▶ [Exercise goal] For each line of the listing that includes the word "nonnegative", show the whole line.

▶ [Data to examine]
import Summits.CriticalPhenomena.PercolationContinuityZ3.Theorems.PercNearOneGluingNoHeavyLowerTailKnQuestion8CoefficientwiseCoreClassKernelMixShortThreadsBase
import Summits.CriticalPhenomena.PercolationContinuityZ3.Theorems.PercNearOneGluingNoHeavyLowerTailKnQuestion8CoefficientwiseCoreClassKernelMixBundleThreeThreadIET
import Summits.CriticalPhenomena.PercolationContinuityZ3.Theorems.PercNearOneGluingNoHeavyLowerTailKnQuestion8CoefficientwiseCoreClassKernelMixBundleWithUnitThreadIET
import HarnessLib

/-!
# IET on bundles with at most three long threads — the base cases in finset-indexed form

Support file (`--supports stmt-CriticalPhenomena-4575`, closed), prover `prim-cplus-coupling` (gen 70).  No definitions, no notations, no named facts,
no sorries; standard axioms.  Memo `prim-cplus-coupling/A5-COUPLING-gen70.md` §8 (COROLLARY C).

The induction of …LongThreadsMain (removal of threads of length 2 by THEOREM A = `iet_split_shortThread`, gen 53) runs over explicit bundles whose
threads are indexed by a FINSET `T ⊆ ℕ`.  This file supplies
* `finset_nat_enum` — an enumeration `τ : ℕ → ℕ` of a finset `T ⊆ ℕ` by `0, …, |T| − 1` (injective on that range, onto `T`);
* `iet_fin_withUnitThread` — finset-indexed bundle data with a thread `t₀ ∈ T` of length 1 (any number of threads of any lengths): IET for every
  up-closed event and all monotone real levels, by re-indexing and `iet_bundle_withUnitThread` (gen 67);
* `iet_fin_threeThreads` — finset-indexed bundle data with `|T| = 3`: IET by re-indexing and `iet_bundle_threeThreads` (gen 59).
[cite: KozmaNitzan2024, Questions 8–9 (§5.5 p. 36) (context); Harris 1960]
-/

namespace Summit.CriticalPhenomena.PercolationContinuityZ3.Theorems

open Finset Literature.Probability.Percolation

namespace Coefficientwise

variable {ι V : Type*}

/-- **Enumeration of a finite set of naturals.**  For `T : Finset ℕ` there is `τ : ℕ → ℕ` mapping `{0, …, |T|−1}` injectively onto `T`
(the increasing enumeration `Finset.orderEmbOfFin`, extended by `0`). [folklore] -/
theorem finset_nat_enum (T : Finset ℕ) :
    ∃ τ : ℕ → ℕ, (∀ t, t < T.card → τ t ∈ T) ∧ (∀ t t', t < T.card → t' < T.card → t ≠ t' → τ t ≠ τ t') ∧
      (∀ s ∈ T, ∃ t, t < T.card ∧ τ t = s) := by
  refine ⟨fun t => if ht : t < T.card then T.orderEmbOfFin rfl ⟨t, ht⟩ else 0, ?_, ?_, ?_⟩
  · intro t ht
    simp only [dif_pos ht]
    exact T.orderEmbOfFin_mem rfl ⟨t, ht⟩
  · intro t t' ht ht' hne heq
    simp only [dif_pos ht, dif_pos ht'] at heq
    have := (T.orderEmbOfFin rfl).injective heq
    rw [Fin.mk.injEq] at this
    exact hne this
  · intro s hs
    have hs' : s ∈ Set.range (T.orderEmbOfFin rfl) := by
      rw [Finset.range_orderEmbOfFin]; exact Finset.mem_coe.mpr hs
    obtain ⟨i, hi⟩ := hs'
    exact ⟨i.val, i.isLt, by simp only [dif_pos i.isLt]; exact hi⟩

open Classical in
/-- **Base case: a unit thread (finset-indexed form).**  Finset-indexed explicit bundle data (as in `iet_base_twoThreads`) with a thread `t₀ ∈ T`,
`L t₀ = 1`: the IET sum is nonnegative for every up-closed event and all monotone real levels `0 ≤ hᵃ, hᵇ ≤ h`, `0 ≤ kᵃ, kᵇ ≤ k` —
`iet_bundle_withUnitThread` after enumerating `T`. [cite: KozmaNitzan2024, Questions 8–9 (§5.5 p. 36) (context); Harris 1960] -/
theorem iet_fin_withUnitThread (ends : ι → Sym2 V) (T : Finset ℕ) (L : ℕ → ℕ) (hL : ∀ t ∈ T, 1 ≤ L t)
    (w : ℕ → ℕ → V) (e : ℕ → ℕ → ι) (u b : V)
    (hw0 : ∀ t ∈ T, w t 0 = u) (hwL : ∀ t ∈ T, w t (L t) = b)
    (harc : ∀ t ∈ T, ∀ j, 1 ≤ j → j ≤ L t → ends (e t j) = s(w t (j - 1), w t j))
    (hwinj : ∀ t ∈ T, ∀ i j, i ≤ L t → j ≤ L t → w t i = w t j → i = j)
    (hcross : ∀ t ∈ T, ∀ t' ∈ T, t ≠ t' → ∀ i j, i ≤ L t → j ≤ L t' → w t i = w t' j → (i = 0 ∧ j = 0) ∨ (i = L t ∧ j = L t'))
    (A : ℕ → Finset ι) (hA : ∀ t ∈ T, ∀ i, i ∈ A t ↔ ∃ j, 1 ≤ j ∧ j ≤ L t ∧ e t j = i)
    (hAdisj : ∀ t ∈ T, ∀ t' ∈ T, t ≠ t' → Disjoint (A t) (A t'))
    (E : Finset ι) (hEA : ∀ i, i ∈ E ↔ ∃ t ∈ T, i ∈ A t)
    (t₀ : ℕ) (ht₀ : t₀ ∈ T) (hL1 : L t₀ = 1)
    (𝒱 : Finset ι → Prop) (hV : ∀ ⦃s t : Finset ι⦄, s ⊆ t → 𝒱 s → 𝒱 t)
    (h k ha hb ka kb : Set V → ℝ) (mh : Monotone h) (mk : Monotone k)
    (mha : Monotone ha) (mhb : Monotone hb) (mka : Monotone ka) (mkb : Monotone kb)
    (ha0 : ∀ S, 0 ≤ ha S) (hah : ∀ S, ha S ≤ h S) (hb0 : ∀ S, 0 ≤ hb S) (hbh : ∀ S, hb S ≤ h S)
    (ka0 : ∀ S, 0 ≤ ka S) (kak : ∀ S, ka S ≤ k S) (kb0 : ∀ S, 0 ≤ kb S) (kbk : ∀ S, kb S ≤ k S) :
    0 ≤ (∑ ω ∈ E.powerset, if 𝒱 ω ∧ b ∈ openCluster (ends '' (↑ω : Set ι)) u ∧ b ∉ openCluster (ends '' (↑(E \ ω) : Set ι)) u then
        h (openCluster (ends '' (↑ω : Set ι)) u) * k (openCluster (ends '' (↑ω : Set ι)) u) else 0)
      + ∑ ω ∈ E.powerset, if 𝒱 ω ∧ b ∈ openCluster (ends '' (↑(E \ ω) : Set ι)) u ∧ b ∉ openCluster (ends '' (↑ω : Set ι)) u then
        (ha (openCluster (ends '' (↑ω : Set ι)) u) - hb (openCluster (ends '' (↑(E \ ω) : Set ι)) u)) *
          (ka (openCluster (ends '' (↑ω : Set ι)) u) - kb (openCluster (ends '' (↑(E \ ω) : Set ι)) u)) else 0 := by
  obtain ⟨τ, τmem, τinj, τsurj⟩ := finset_nat_enum T
  have hEA' : ∀ i, i ∈ E ↔ ∃ t, t < T.card ∧ i ∈ A (τ t) := by
    intro i
    rw [hEA i]
    constructor
    · rintro ⟨s, hs, hi⟩
      obtain ⟨t, ht, rfl⟩ := τsurj s hs
      exact ⟨t, ht, hi⟩
    · rintro ⟨t, ht, hi⟩
      exact ⟨τ t, τmem t ht, hi⟩
  obtain ⟨tc, htc, hτtc⟩ := τsurj t₀ ht₀
  have hunit : L (τ tc) = 1 := by rw [hτtc]; exact hL1
  exact iet_bundle_withUnitThread ends T.card (fun t => L (τ t)) (fun t ht => hL _ (τmem t ht))
    (fun t => w (τ t)) (fun t => e (τ t)) u b (fun t ht => hw0 _ (τmem t ht)) (fun t ht => hwL _ (τmem t ht))
    (fun t ht => harc _ (τmem t ht)) (fun t ht => hwinj _ (τmem t ht))
    (fun t t' ht ht' hne => hcross _ (τmem t ht) _ (τmem t' ht') (τinj t t' ht ht' hne))
    (fun t => A (τ t)) (fun t ht => hA _ (τmem t ht)) (fun t t' ht ht' hne => hAdisj _ (τmem t ht) _ (τmem t' ht') (τinj t t' ht ht' hne))
    E hEA' tc htc hunit 𝒱 hV h k ha hb ka kb mh mk mha mhb mka mkb ha0 hah hb0 hbh ka0 kak kb0 kbk

open Classical in
/-- **Base case: exactly three threads (finset-indexed form).**  Finset-indexed explicit bundle data with `|T| = 3` (threads of arbitrary lengths):
the IET sum is nonnegative for every up-closed event and all monotone real levels — `iet_bundle_threeThreads` after enumerating `T`.
[cite: KozmaNitzan2024, Questions 8–9 (§5.5 p. 36) (context); Harris 1960] -/
theorem iet_fin_threeThreads (ends : ι → Sym2 V) (T : Finset ℕ) (L : ℕ → ℕ) (hL : ∀ t ∈ T, 1 ≤ L t)
    (w : ℕ → ℕ → V) (e : ℕ → ℕ → ι) (u b : V)
    (hw0 : ∀ t ∈ T, w t 0 = u) (hwL : ∀ t ∈ T, w t (L t) = b)
    (harc : ∀ t ∈ T, ∀ j, 1 ≤ j → j ≤ L t → ends (e t j) = s(w t (j - 1), w t j))
    (hwinj : ∀ t ∈ T, ∀ i j, i ≤ L t → j ≤ L t → w t i = w t j → i = j)
    (hcross : ∀ t ∈ T, ∀ t' ∈ T, t ≠ t' → ∀ i j, i ≤ L t → j ≤ L t' → w t i = w t' j → (i = 0 ∧ j = 0) ∨ (i = L t ∧ j = L t'))
    (A : ℕ → Finset ι) (hA : ∀ t ∈ T, ∀ i, i ∈ A t ↔ ∃ j, 1 ≤ j ∧ j ≤ L t ∧ e t j = i)
    (hAdisj : ∀ t ∈ T, ∀ t' ∈ T, t ≠ t' → Disjoint (A t) (A t'))
    (E : Finset ι) (hEA : ∀ i, i ∈ E ↔ ∃ t ∈ T, i ∈ A t) (hT3 : T.card = 3)
    (𝒱 : Finset ι → Prop) (hV : ∀ ⦃s t : Finset ι⦄, s ⊆ t → 𝒱 s → 𝒱 t)
    (h k ha hb ka kb : Set V → ℝ) (mh : Monotone h) (mk : Monotone k)
    (mha : Monotone ha) (mhb : Monotone hb) (mka : Monotone ka) (mkb : Monotone kb)
    (ha0 : ∀ S, 0 ≤ ha S) (hah : ∀ S, ha S ≤ h S) (hb0 : ∀ S, 0 ≤ hb S) (hbh : ∀ S, hb S ≤ h S)
    (ka0 : ∀ S, 0 ≤ ka S) (kak : ∀ S, ka S ≤ k S) (kb0 : ∀ S, 0 ≤ kb S) (kbk : ∀ S, kb S ≤ k S) :
    0 ≤ (∑ ω ∈ E.powerset, if 𝒱 ω ∧ b ∈ openCluster (ends '' (↑ω : Set ι)) u ∧ b ∉ openCluster (ends '' (↑(E \ ω) : Set ι)) u then
        h (openCluster (ends '' (↑ω : Set ι)) u) * k (openCluster (ends '' (↑ω : Set ι)) u) else 0)
      + ∑ ω ∈ E.powerset, if 𝒱 ω ∧ b ∈ openCluster (ends '' (↑(E \ ω) : Set ι)) u ∧ b ∉ openCluster (ends '' (↑ω : Set ι)) u then
        (ha (openCluster (ends '' (↑ω : Set ι)) u) - hb (openCluster (ends '' (↑(E \ ω) : Set ι)) u)) *
          (ka (openCluster (ends '' (↑ω : Set ι)) u) - kb (openCluster (ends '' (↑(E \ ω) : Set ι)) u)) else 0 := by
  obtain ⟨τ, τmem, τinj, τsurj⟩ := finset_nat_enum T
  rw [hT3] at τmem τinj τsurj
  have hEA' : ∀ i, i ∈ E ↔ ∃ t, t < 3 ∧ i ∈ A (τ t) := by
    intro i
    rw [hEA i]
    constructor
    · rintro ⟨s, hs, hi⟩
      obtain ⟨t, ht, rfl⟩ := τsurj s hs
      exact ⟨t, ht, hi⟩
    · rintro ⟨t, ht, hi⟩
      exact ⟨τ t, τmem t ht, hi⟩
  exact iet_bundle_threeThreads ends 3 (fun t => L (τ t)) (fun t ht => hL _ (τmem t ht))
    (fun t => w (τ t)) (fun t => e (τ t)) u b (fun t ht => hw0 _ (τmem t ht)) (fun t ht => hwL _ (τmem t ht))
    (fun t ht => harc _ (τmem t ht)) (fun t ht => hwinj _ (τmem t ht))
    (fun t t' ht ht' hne => hcross _ (τmem t ht) _ (τmem t' ht') (τinj t t' ht ht' hne))
    (fun t => A (τ t)) (fun t ht => hA _ (τmem t ht)) (fun t t' ht ht' hne => hAdisj _ (τmem t ht) _ (τmem t' ht') (τinj t t' ht ht' hne))
    E hEA' 0 1 2 (by omega) (by omega) (by omega) (by omega) (by omega) (by omega) (fun t ht => by omega)
    𝒱 hV h k ha hb ka kb mh mk mha mhb mka mkb ha0 hah hb0 hbh ka0 kak kb0 kbk

end Coefficientwise

end Summit.CriticalPhenomena.PercolationContinuityZ3.Theorems
/-- `substG` on a gate other than `G`. [folklore] -/
theorem substG_gate_of_ne {k : Fin C.m} (h : k ≠ G) : C.substG G c (.gate k) = .gate k := by
  show (if k = G then Node.const c else .gate k) = _; rw [if_neg h]

/-- `substG` on `G`. [folklore] -/
theorem substG_gate_self : C.substG G c (.gate G) = .const c := by
  show (if G = G then Node.const c else .gate G) = _; rw [if_pos rfl]

/-- `substG` never yields `G`. [folklore] -/
theorem substG_ne_gate (v : Node n C.m) : C.substG G c v ≠ .gate G := by
  cases v with
  | const b => exact fun h => by cases h
  | var i => exact fun h => by cases h
  | gate k =>
    by_cases hk : k = G
    · rw [hk, substG_gate_self]; exact fun h => by cases h
    · rw [C.substG_gate_of_ne hk]; exact fun h => hk (Node.gate.inj h)

/-- `substG` yields the gate `k ≠ G` iff the node was that gate. [folklore] -/
theorem substG_eq_gate_iff {v : Node n C.m} {k : Fin C.m} (hk : k ≠ G) : C.substG G c v = .gate k ↔ v = .gate k := by
  cases v with
  | const b => exact ⟨(fun h => by cases h), fun h => by cases h⟩
  | var i => exact ⟨(fun h => by cases h), fun h => by cases h⟩
  | gate k' =>
    by_cases hk' : k' = G
    · rw [hk', substG_gate_self]
      exact ⟨(fun h => by cases h), fun h => absurd (Node.gate.inj h).symm hk⟩
    · rw [C.substG_gate_of_ne hk']

/-- `substG` yields the variable `x_j` iff the node was that variable. [folklore] -/
theorem substG_eq_var_iff {v : Node n C.m} {j : Fin n} : C.substG G c v = .var j ↔ v = .var j := by
  cases v with
  | const b => exact ⟨(fun h => by cases h), fun h => by cases h⟩
  | var i => exact Iff.rfl
  | gate k' =>
    by_cases hk' : k' = G
    · rw [hk', substG_gate_self]; exact ⟨(fun h => by cases h), fun h => by cases h⟩
    · rw [C.substG_gate_of_ne hk']

/-- Node values after `substG`, when `G` has the value `c`. [folklore] -/
theorem nodeVal_substG (x : Fin n → Bool) {W : Fin C.m → Bool} (hW : W G = c) (v : Node n C.m) :
    C.nodeVal x W (C.substG G c v) = C.nodeVal x W v := by
  cases v with
  | const b => rfl
  | var i => rfl
  | gate k =>
    by_cases hk : k = G
    · rw [hk, substG_gate_self]; exact hW.symm
    · rw [C.substG_gate_of_ne hk]

/-! ### Orienting an equation towards an unknown -/

section Orient

variable {i : C.xorPart} (eqn : C.UIdx G ≃ {e : C.xorPart // e ≠ i})

/-- The equation defining the unknown `u` after re-orientation: its index in the xor-part. [folklore] -/
abbrev eqnOf (u : C.UIdx G) : Fin C.m := ((eqn u).1 : Fin C.m)

/-- **The new wires of the unknown `u`**: the two slots of its equation other than one occurrence
of `u` itself (the equation `s₀ = s₁ ⊕ s₂ ⊕ c_e` is symmetric in `s₀, s₁, s₂`). [cite: LiYang2022, §4.1 (Case 0.3)] -/
def orientWires (u : C.UIdx G) : Fin 2 → Node n C.m :=
  if C.eqnOf eqn u = u then fun a => C.arg (C.eqnOf eqn u) a
  else if C.arg (C.eqnOf eqn u) 0 = .gate u then fun a => if a = 0 then .gate (C.eqnOf eqn u) else C.arg (C.eqnOf eqn u) 1
  else fun a => if a = 0 then .gate (C.eqnOf eqn u) else C.arg (C.eqnOf eqn u) 0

▶ [Solution for this problem]
`L t₀ = 1`: the IET sum is nonnegative for every up-closed event and all monotone real levels `0 ≤ hᵃ, hᵇ ≤ h`, `0 ≤ kᵃ, kᵇ ≤ k` —
the IET sum is nonnegative for every up-closed event and all monotone real levels — `iet_bundle_threeThreads` after enumerating `T`.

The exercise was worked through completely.